● Work request
How many lines in the listing below contain the string "form"? Say only the number.

● Record extracts
/-! ### Lemma 3.2, real form -/

/-- **[LiebSolovej2001, Lemma 3.2] (decoupling of boxes), first display of the proof**, in the
tree's vocabulary (`ħ = 2m = 1`, Coulomb coupling `q`): with `χ`, `ω₀(χ)`, `χ_ℓ`, `γ_ℓ`, `Y`,
`PP_z`, `PB_z`, `BB_z` as in `lintegral_jelliumInteraction_ge_sliding`, for `ω ≥ ω₀`, `ℓ > 0`,
`ρ ≥ 0`, `q > 0` and every trial state `Ψ` (its energy is finite,
`chargedEnergy_ne_top`), the sliding averages
`I_PP = ∫dz ∫PP_z|Ψ|²`, `I_PB = ∫dz ∫PB_z|Ψ|²` are finite and
`∫|∇Ψ|² + q (γ_ℓ I_PP - ρ γ_ℓ I_PB + ½ρ² γ_ℓ ∫BB_z dz) - q ω N/(2ℓ) ≤ ⟨Ψ, H Ψ⟩`,
where `⟨Ψ, HΨ⟩ = (chargedEnergy 0 q ρ Ψ).toReal - jelliumEnergyShift q ρ N L` is the energy of
LSSY's `H_N^{(1)}` (10.1) and the kinetic term is the tiling average `ℓ⁻³∫dz ∑ⱼ∫𝟙_{Q_z}(xⱼ)|∇ⱼΨ|²`
by `lintegral_kineticDensity_eq_tiling`. (The source states this for `Ψ` on all of `ℝ³ᴺ`; Dirichlet
conditions on `Λ_L` only raise the energy.) [cite: LiebSolovej2001, Lemma 3.2] -/
theorem chargedEnergy_toReal_ge_sliding (hχ : ContDiff ℝ (⊤ : ℕ∞) χ)
    (hsupp : HasCompactSupport χ) (hχ0 : (∫ u, χ u ^ 2) ≠ 0) (hχnn : ∀ x, 0 ≤ χ x) :
    ∃ ω₀ : ℝ, 0 < ω₀ ∧ ∀ ω : ℝ, ω₀ ≤ ω → ∀ ℓ : ℝ, 0 < ℓ → ∀ ρ : ℝ, 0 ≤ ρ → ∀ (L : ℝ) {q : ℝ},
      0 < q → ∀ {N : ℕ} (Ψ : TrialState N L),
        (∫⁻ z : Space, ∫⁻ X : Config N,
            ENNReal.ofReal (∑ i, ∑ j with i < j, χ (ℓ⁻¹ • (X i - z)) *
            (Real.exp (-(ω / ℓ * ‖X i - X j‖)) / ‖X i - X j‖) * χ (ℓ⁻¹ • (X j - z))) * (‖Ψ.ψ X‖₊ : ℝ≥0∞) ^ 2) ≠ ⊤ ∧
        (∫⁻ z : Space, ∫⁻ X : Config N,
            ENNReal.ofReal (∑ i, ∫ y in box L, χ (ℓ⁻¹ • (X i - z)) *
            (Real.exp (-(ω / ℓ * ‖X i - y‖)) / ‖X i - y‖) * χ (ℓ⁻¹ • (y - z))) * (‖Ψ.ψ X‖₊ : ℝ≥0∞) ^ 2) ≠ ⊤ ∧
        (∫⁻ X, kineticDensity Ψ.ψ X).toReal +
            q * ((∫ u, χ (ℓ⁻¹ • u) ^ 2)⁻¹ * (∫⁻ z : Space, ∫⁻ X : Config N,
            ENNReal.ofReal (∑ i, ∑ j with i < j, χ (ℓ⁻¹ • (X i - z)) *
            (Real.exp (-(ω / ℓ * ‖X i - X j‖)) / ‖X i - X j‖) * χ (ℓ⁻¹ • (X j - z))) * (‖Ψ.ψ X‖₊ : ℝ≥0∞) ^ 2).toReal -
              ρ * ((∫ u, χ (ℓ⁻¹ • u) ^ 2)⁻¹ * (∫⁻ z : Space, ∫⁻ X : Config N,
            ENNReal.ofReal (∑ i, ∫ y in box L, χ (ℓ⁻¹ • (X i - z)) *
            (Real.exp (-(ω / ℓ * ‖X i - y‖)) / ‖X i - y‖) * χ (ℓ⁻¹ • (y - z))) * (‖Ψ.ψ X‖₊ : ℝ≥0∞) ^ 2).toReal) +
              ρ ^ 2 / 2 * ((∫ u, χ (ℓ⁻¹ • u) ^ 2)⁻¹ * ∫ z : Space, ∫ q in box L ×ˢ box L, χ (ℓ⁻¹ • (q.1 - z)) *
            (Real.exp (-(ω / ℓ * ‖q.1 - q.2‖)) / ‖q.1 - q.2‖) * χ (ℓ⁻¹ • (q.2 - z)) ∂(volume.prod volume))) -
            q * (1 / 2 * (ω / ℓ) * N) ≤
          (chargedEnergy 0 q ρ Ψ).toReal - jelliumEnergyShift q ρ N L := by
  obtain ⟨ω₀, hω₀, H⟩ := lintegral_jelliumInteraction_ge_sliding hχ hsupp hχ0 hχnn
  refine ⟨ω₀, hω₀, fun ω hω ℓ hℓ ρ hρ L q hq N Ψ => ?_⟩
  have hfin : chargedEnergy 0 q ρ Ψ ≠ ⊤ := chargedEnergy_ne_top q hρ Ψ
  have hineq := H ω hω ℓ hℓ ρ hρ L Ψ
  have hν : 0 < ω / ℓ := div_pos (hω₀.trans_le hω) hℓ
  have hχℓ : Continuous fun x : Space => χ (ℓ⁻¹ • x) :=
    hχ.continuous.comp (continuous_const_smul _)
  have hsuppℓ : HasCompactSupport fun x : Space => χ (ℓ⁻¹ • x) :=
    hsupp.comp_smul (inv_ne_zero hℓ.ne')
  -- positivity of `γ_ℓ`
  have hγpos : 0 < (∫ u, χ (ℓ⁻¹ • u) ^ 2)⁻¹ := by
    rw [integral_sq_comp_inv_smul χ hℓ]
    have h0 : 0 ≤ ∫ u, χ u ^ 2 := integral_nonneg fun u => sq_nonneg _
    have hpos : 0 < ∫ u, χ u ^ 2 := lt_of_le_of_ne h0 (Ne.symm hχ0)
    positivity
  -- finiteness of the Coulomb expectation
  set P : ℝ≥0∞ := ∫⁻ X, jelliumInteraction ρ N L X * (‖Ψ.ψ X‖₊ : ℝ≥0∞) ^ 2 with hPdef
  have hkinE : energy 0 Ψ = ∫⁻ X, kineticDensity Ψ.ψ X := by simp [energy, interaction]
  have hcE : chargedEnergy 0 q ρ Ψ = (∫⁻ X, kineticDensity Ψ.ψ X) + ENNReal.ofReal q * P := by
    rw [chargedEnergy, hkinE]
  have hkin : (∫⁻ X, kineticDensity Ψ.ψ X) ≠ ⊤ := Ψ.lintegral_kineticDensity_lt_top.ne
  have hqP : ENNReal.ofReal q * P ≠ ⊤ := by
    rw [hcE] at hfin
    exact (ENNReal.add_ne_top.1 hfin).2
  have hq0 : ENNReal.ofReal q ≠ 0 := by
    rw [Ne, ENNReal.ofReal_eq_zero, not_le]; exact hq
  have hP : P ≠ ⊤ := by
    intro hP
    rw [hP, ENNReal.mul_top hq0] at hqP
    exact hqP rfl
  -- finiteness of `I_PB`
  obtain ⟨M, hMr⟩ := hχ.continuous.norm.bddAbove_range_of_hasCompactSupport hsupp.norm
  have hM : ∀ x : Space, χ (ℓ⁻¹ • x) ≤ M := fun x =>
    (le_abs_self _).trans ((Real.norm_eq_abs _).symm.le.trans (hMr ⟨ℓ⁻¹ • x, rfl⟩))
  set K : ℝ := N * (M * (∫ x : Space, Real.exp (-(ω / ℓ * ‖x‖)) / ‖x‖) *
    ∫ u, χ (ℓ⁻¹ • u)) with hKdef
  have hIPBle : (∫⁻ z : Space, ∫⁻ X : Config N,
            ENNReal.ofReal (∑ i, ∫ y in box L, χ (ℓ⁻¹ • (X i - z)) *
            (Real.exp (-(ω / ℓ * ‖X i - y‖)) / ‖X i - y‖) * χ (ℓ⁻¹ • (y - z))) * (‖Ψ.ψ X‖₊ : ℝ≥0∞) ^ 2) ≤ ENNReal.ofReal K := by
    -- Tonelli back to the `X`-outer form, then the uniform bound
    have hw : Measurable fun X : Config N => (‖Ψ.ψ X‖₊ : ℝ≥0∞) ^ 2 :=
      (Ψ.contDiff.continuous.measurable.nnnorm.coe_nnreal_ennreal).pow_const _
    have hYm : Measurable fun x : Space => Real.exp (-(ω / ℓ * ‖x‖)) / ‖x‖ :=
      (Real.measurable_exp.comp (measurable_const.mul measurable_norm).neg).div measurable_norm
    have hm3 : ∀ i : Fin N, Measurable fun p : (Config N × Space) × Space => p.1.1 i - p.2 :=
      fun i => ((measurable_pi_apply i).comp (measurable_fst.comp measurable_fst)).sub measurable_snd
    have hm4 : Measurable fun p : (Config N × Space) × Space => ℓ⁻¹ • (p.2 - p.1.2) :=
      (measurable_snd.sub (measurable_snd.comp measurable_fst)).const_smul ℓ⁻¹
    have hm5 : ∀ i : Fin N, Measurable fun p : (Config N × Space) × Space =>
        ℓ⁻¹ • (p.1.1 i - p.1.2) := fun i =>
      (((measurable_pi_apply i).comp (measurable_fst.comp measurable_fst)).sub
        (measurable_snd.comp measurable_fst)).const_smul ℓ⁻¹
    have hPBm : Measurable fun q : Config N × Space => ∑ i, ∫ y in box L, χ (ℓ⁻¹ • (q.1 i - q.2)) *
            (Real.exp (-(ω / ℓ * ‖q.1 i - y‖)) / ‖q.1 i - y‖) * χ (ℓ⁻¹ • (y - q.2)) := by
      refine Finset.measurable_sum _ fun i _ => ?_
      have hf : Measurable fun p : (Config N × Space) × Space =>
          χ (ℓ⁻¹ • (p.1.1 i - p.1.2)) * (Real.exp (-(ω / ℓ * ‖p.1.1 i - p.2‖)) / ‖p.1.1 i - p.2‖) *
            χ (ℓ⁻¹ • (p.2 - p.1.2)) :=
        ((hχ.continuous.measurable.comp (hm5 i)).mul (hYm.comp (hm3 i))).mul
          (hχ.continuous.measurable.comp hm4)
      exact (hf.stronglyMeasurable.integral_prod_right' (ν := volume.restrict (box L))).measurable
    have hY0 : ∀ x : Space, 0 ≤ Real.exp (-(ω / ℓ * ‖x‖)) / ‖x‖ := fun x =>
      div_nonneg (Real.exp_pos _).le (norm_nonneg _)
    have hPBnn : ∀ (X : Config N) (z : Space), 0 ≤ ∑ i, ∫ y in box L, χ (ℓ⁻¹ • (X i - z)) *
            (Real.exp (-(ω / ℓ * ‖X i - y‖)) / ‖X i - y‖) * χ (ℓ⁻¹ • (y - z)) := fun X z =>
      Finset.sum_nonneg fun i _ => setIntegral_nonneg (measurableSet_box L) fun y _ =>
        mul_nonneg (mul_nonneg (hχnn _) (hY0 _)) (hχnn _)
    have hPBi : ∀ X : Config N, Integrable fun z : Space => ∑ i, ∫ y in box L, χ (ℓ⁻¹ • (X i - z)) *
            (Real.exp (-(ω / ℓ * ‖X i - y‖)) / ‖X i - y‖) * χ (ℓ⁻¹ • (y - z)) := fun X =>
      integrable_finsetSum _ fun i _ => integrable_sliding_pb_box hχℓ hsuppℓ hν L (X i)
    rw [lintegral_lintegral_swap (((hPBm.comp measurable_swap).ennreal_ofReal.mul
      (hw.comp measurable_snd)).aemeasurable)]
    calc ∫⁻ X : Config N, ∫⁻ z : Space, ENNReal.ofReal (∑ i, ∫ y in box L, χ (ℓ⁻¹ • (X i - z)) *
            (Real.exp (-(ω / ℓ * ‖X i - y‖)) / ‖X i - y‖) * χ (ℓ⁻¹ • (y - z))) * (‖Ψ.ψ X‖₊ : ℝ≥0∞) ^ 2
        = ∫⁻ X : Config N, ENNReal.ofReal (∫ z : Space, ∑ i, ∫ y in box L, χ (ℓ⁻¹ • (X i - z)) *
            (Real.exp (-(ω / ℓ * ‖X i - y‖)) / ‖X i - y‖) * χ (ℓ⁻¹ • (y - z))) * (‖Ψ.ψ X‖₊ : ℝ≥0∞) ^ 2 := by
          refine lintegral_congr fun X => ?_
          rw [lintegral_mul_const' _ _ (ENNReal.pow_ne_top ENNReal.coe_ne_top),
            ← ofReal_integral_eq_lintegral_ofReal (hPBi X) (Eventually.of_forall (hPBnn X))]
      _ ≤ ∫⁻ X : Config N, ENNReal.ofReal K * (‖Ψ.ψ X‖₊ : ℝ≥0∞) ^ 2 := by
          refine lintegral_mono fun X => mul_le_mul' (ENNReal.ofReal_le_ofReal ?_) le_rfl
          exact integral_sum_sliding_pb_le hχℓ hsuppℓ (fun x => hχnn _) hM hν L X
      _ = ENNReal.ofReal K := by
          rw [lintegral_const_mul' _ _ ENNReal.ofReal_ne_top, Ψ.norm_eq, mul_one]
  have hIPB : (∫⁻ z : Space, ∫⁻ X : Config N,
            ENNReal.ofReal (∑ i, ∫ y in box L, χ (ℓ⁻¹ • (X i - z)) *
            (Real.exp (-(ω / ℓ * ‖X i - y‖)) / ‖X i - y‖) * χ (ℓ⁻¹ • (y - z))) * (‖Ψ.ψ X‖₊ : ℝ≥0∞) ^ 2) ≠ ⊤ := ne_top_of_le_ne_top ENNReal.ofReal_ne_top hIPBle
  -- finiteness of the right side, hence of `I_PP`
  have hB : ENNReal.ofReal (ρ * (∫ u, χ (ℓ⁻¹ • u) ^ 2)⁻¹) * (∫⁻ z : Space, ∫⁻ X : Config N,
            ENNReal.ofReal (∑ i, ∫ y in box L, χ (ℓ⁻¹ • (X i - z)) *
            (Real.exp (-(ω / ℓ * ‖X i - y‖)) / ‖X i - y‖) * χ (ℓ⁻¹ • (y - z))) * (‖Ψ.ψ X‖₊ : ℝ≥0∞) ^ 2) ≠ ⊤ := ENNReal.mul_ne_top ENNReal.ofReal_ne_top hIPB
  have hRHS : P + ENNReal.ofReal (ρ * (∫ u, χ (ℓ⁻¹ • u) ^ 2)⁻¹) * (∫⁻ z : Space, ∫⁻ X : Config N,
            ENNReal.ofReal (∑ i, ∫ y in box L, χ (ℓ⁻¹ • (X i - z)) *
            (Real.exp (-(ω / ℓ * ‖X i - y‖)) / ‖X i - y‖) * χ (ℓ⁻¹ • (y - z))) * (‖Ψ.ψ X‖₊ : ℝ≥0∞) ^ 2) +
      ENNReal.ofReal (1 / 2 * (ω / ℓ) * N) + ENNReal.ofReal (-(ρ ^ 2 / 2 * ((∫ u, χ (ℓ⁻¹ • u) ^ 2)⁻¹ * ∫ z : Space, ∫ q in box L ×ˢ box L, χ (ℓ⁻¹ • (q.1 - z)) *
            (Real.exp (-(ω / ℓ * ‖q.1 - q.2‖)) / ‖q.1 - q.2‖) * χ (ℓ⁻¹ • (q.2 - z)) ∂(volume.prod volume)) +
            jelliumEnergyShift 1 ρ N L)) ≠ ⊤ :=
    ENNReal.add_ne_top.2 ⟨ENNReal.add_ne_top.2 ⟨ENNReal.add_ne_top.2 ⟨hP, hB⟩,
      ENNReal.ofReal_ne_top⟩, ENNReal.ofReal_ne_top⟩
  have hLHS : ENNReal.ofReal (∫ u, χ (ℓ⁻¹ • u) ^ 2)⁻¹ * (∫⁻ z : Space, ∫⁻ X : Config N,
            ENNReal.ofReal (∑ i, ∑ j with i < j, χ (ℓ⁻¹ • (X i - z)) *
            (Real.exp (-(ω / ℓ * ‖X i - X j‖)) / ‖X i - X j‖) * χ (ℓ⁻¹ • (X j - z))) * (‖Ψ.ψ X‖₊ : ℝ≥0∞) ^ 2) + ENNReal.ofReal (ρ ^ 2 / 2 * ((∫ u, χ (ℓ⁻¹ • u) ^ 2)⁻¹ * ∫ z : Space, ∫ q in box L ×ˢ box L, χ (ℓ⁻¹ • (q.1 - z)) *
            (Real.exp (-(ω / ℓ * ‖q.1 - q.2‖)) / ‖q.1 - q.2‖) * χ (ℓ⁻¹ • (q.2 - z)) ∂(volume.prod volume)) +
            jelliumEnergyShift 1 ρ N L) ≠ ⊤ :=
    ne_top_of_le_ne_top hRHS hineq
  have hA : ENNReal.ofReal (∫ u, χ (ℓ⁻¹ • u) ^ 2)⁻¹ * (∫⁻ z : Space, ∫⁻ X : Config N,
            ENNReal.ofReal (∑ i, ∑ j with i < j, χ (ℓ⁻¹ • (X i - z)) *
            (Real.exp (-(ω / ℓ * ‖X i - X j‖)) / ‖X i - X j‖) * χ (ℓ⁻¹ • (X j - z))) * (‖Ψ.ψ X‖₊ : ℝ≥0∞) ^ 2) ≠ ⊤ := (ENNReal.add_ne_top.1 hLHS).1
  have hγ0' : ENNReal.ofReal (∫ u, χ (ℓ⁻¹ • u) ^ 2)⁻¹ ≠ 0 := by
    rw [Ne, ENNReal.ofReal_eq_zero, not_le]; exact hγpos
  have hIPP : (∫⁻ z : Space, ∫⁻ X : Config N,
            ENNReal.ofReal (∑ i, ∑ j with i < j, χ (ℓ⁻¹ • (X i - z)) *
            (Real.exp (-(ω / ℓ * ‖X i - X j‖)) / ‖X i - X j‖) * χ (ℓ⁻¹ • (X j - z))) * (‖Ψ.ψ X‖₊ : ℝ≥0∞) ^ 2) ≠ ⊤ := by
    intro h
    rw [h, ENNReal.mul_top hγ0'] at hA
    exact hA rfl
  refine ⟨hIPP, hIPB, ?_⟩
  -- pass to real numbers
  have hreal := (ENNReal.toReal_le_toReal hLHS hRHS).2 hineq
  rw [ENNReal.toReal_add hA ENNReal.ofReal_ne_top, ENNReal.toReal_mul,
    ENNReal.toReal_ofReal hγpos.le, ENNReal.toReal_ofReal',
    ENNReal.toReal_add (ENNReal.add_ne_top.2 ⟨ENNReal.add_ne_top.2 ⟨hP, hB⟩,
      ENNReal.ofReal_ne_top⟩) ENNReal.ofReal_ne_top,
    ENNReal.toReal_add (ENNReal.add_ne_top.2 ⟨hP, hB⟩) ENNReal.ofReal_ne_top,
    ENNReal.toReal_add hP hB, ENNReal.toReal_mul,
    ENNReal.toReal_ofReal (mul_nonneg hρ hγpos.le),
    ENNReal.toReal_ofReal (by positivity : (0 : ℝ) ≤ 1 / 2 * (ω / ℓ) * N),
    ENNReal.toReal_ofReal'] at hreal
  have hmax : max (ρ ^ 2 / 2 * ((∫ u, χ (ℓ⁻¹ • u) ^ 2)⁻¹ * ∫ z : Space, ∫ q in box L ×ˢ box L, χ (ℓ⁻¹ • (q.1 - z)) *
            (Real.exp (-(ω / ℓ * ‖q.1 - q.2‖)) / ‖q.1 - q.2‖) * χ (ℓ⁻¹ • (q.2 - z)) ∂(volume.prod volume)) +
            jelliumEnergyShift 1 ρ N L) 0 - max (-(ρ ^ 2 / 2 * ((∫ u, χ (ℓ⁻¹ • u) ^ 2)⁻¹ * ∫ z : Space, ∫ q in box L ×ˢ box L, χ (ℓ⁻¹ • (q.1 - z)) *
            (Real.exp (-(ω / ℓ * ‖q.1 - q.2‖)) / ‖q.1 - q.2‖) * χ (ℓ⁻¹ • (q.2 - z)) ∂(volume.prod volume)) +
            jelliumEnergyShift 1 ρ N L)) 0 = ρ ^ 2 / 2 * ((∫ u, χ (ℓ⁻¹ • u) ^ 2)⁻¹ * ∫ z : Space, ∫ q in box L ×ˢ box L, χ (ℓ⁻¹ • (q.1 - z)) *
            (Real.exp (-(ω / ℓ * ‖q.1 - q.2‖)) / ‖q.1 - q.2‖) * χ (ℓ⁻¹ • (q.2 - z)) ∂(volume.prod volume)) +
            jelliumEnergyShift 1 ρ N L := by
    rcases le_total 0 (ρ ^ 2 / 2 * ((∫ u, χ (ℓ⁻¹ • u) ^ 2)⁻¹ * ∫ z : Space, ∫ q in box L ×ˢ box L, χ (ℓ⁻¹ • (q.1 - z)) *
            (Real.exp (-(ω / ℓ * ‖q.1 - q.2‖)) / ‖q.1 - q.2‖) * χ (ℓ⁻¹ • (q.2 - z)) ∂(volume.prod volume)) +
            jelliumEnergyShift 1 ρ N L) with h | h
    · rw [max_eq_left h, max_eq_right (neg_nonpos.2 h)]
      ring
    · rw [max_eq_right h, max_eq_left (neg_nonneg.2 h)]
      ring
  -- the energy identity
  have hE : (chargedEnergy 0 q ρ Ψ).toReal = (∫⁻ X, kineticDensity Ψ.ψ X).toReal + q * P.toReal := by
    rw [hcE, ENNReal.toReal_add hkin hqP, ENNReal.toReal_mul, ENNReal.toReal_ofReal hq.le]
  have hshift : jelliumEnergyShift q ρ N L = q * jelliumEnergyShift 1 ρ N L := by
    simp only [jelliumEnergyShift]
    ring
  rw [hE, hshift]
  have key := mul_le_mul_of_nonneg_left (show (∫ u, χ (ℓ⁻¹ • u) ^ 2)⁻¹ * (∫⁻ z : Space, ∫⁻ X : Config N,
            ENNReal.ofReal (∑ i, ∑ j with i < j, χ (ℓ⁻¹ • (X i - z)) *
            (Real.exp (-(ω / ℓ * ‖X i - X j‖)) / ‖X i - X j‖) * χ (ℓ⁻¹ • (X j - z))) * (‖Ψ.ψ X‖₊ : ℝ≥0∞) ^ 2).toReal + (ρ ^ 2 / 2 * ((∫ u, χ (ℓ⁻¹ • u) ^ 2)⁻¹ * ∫ z : Space, ∫ q in box L ×ˢ box L, χ (ℓ⁻¹ • (q.1 - z)) *
            (Real.exp (-(ω / ℓ * ‖q.1 - q.2‖)) / ‖q.1 - q.2‖) * χ (ℓ⁻¹ • (q.2 - z)) ∂(volume.prod volume)) +
            jelliumEnergyShift 1 ρ N L) ≤
      P.toReal + ρ * (∫ u, χ (ℓ⁻¹ • u) ^ 2)⁻¹ * (∫⁻ z : Space, ∫⁻ X : Config N,
            ENNReal.ofReal (∑ i, ∫ y in box L, χ (ℓ⁻¹ • (X i - z)) *
            (Real.exp (-(ω / ℓ * ‖X i - y‖)) / ‖X i - y‖) * χ (ℓ⁻¹ • (y - z))) * (‖Ψ.ψ X‖₊ : ℝ≥0∞) ^ 2).toReal + 1 / 2 * (ω / ℓ) * N by linarith) hq.le
  nlinarith [key]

● Task result
2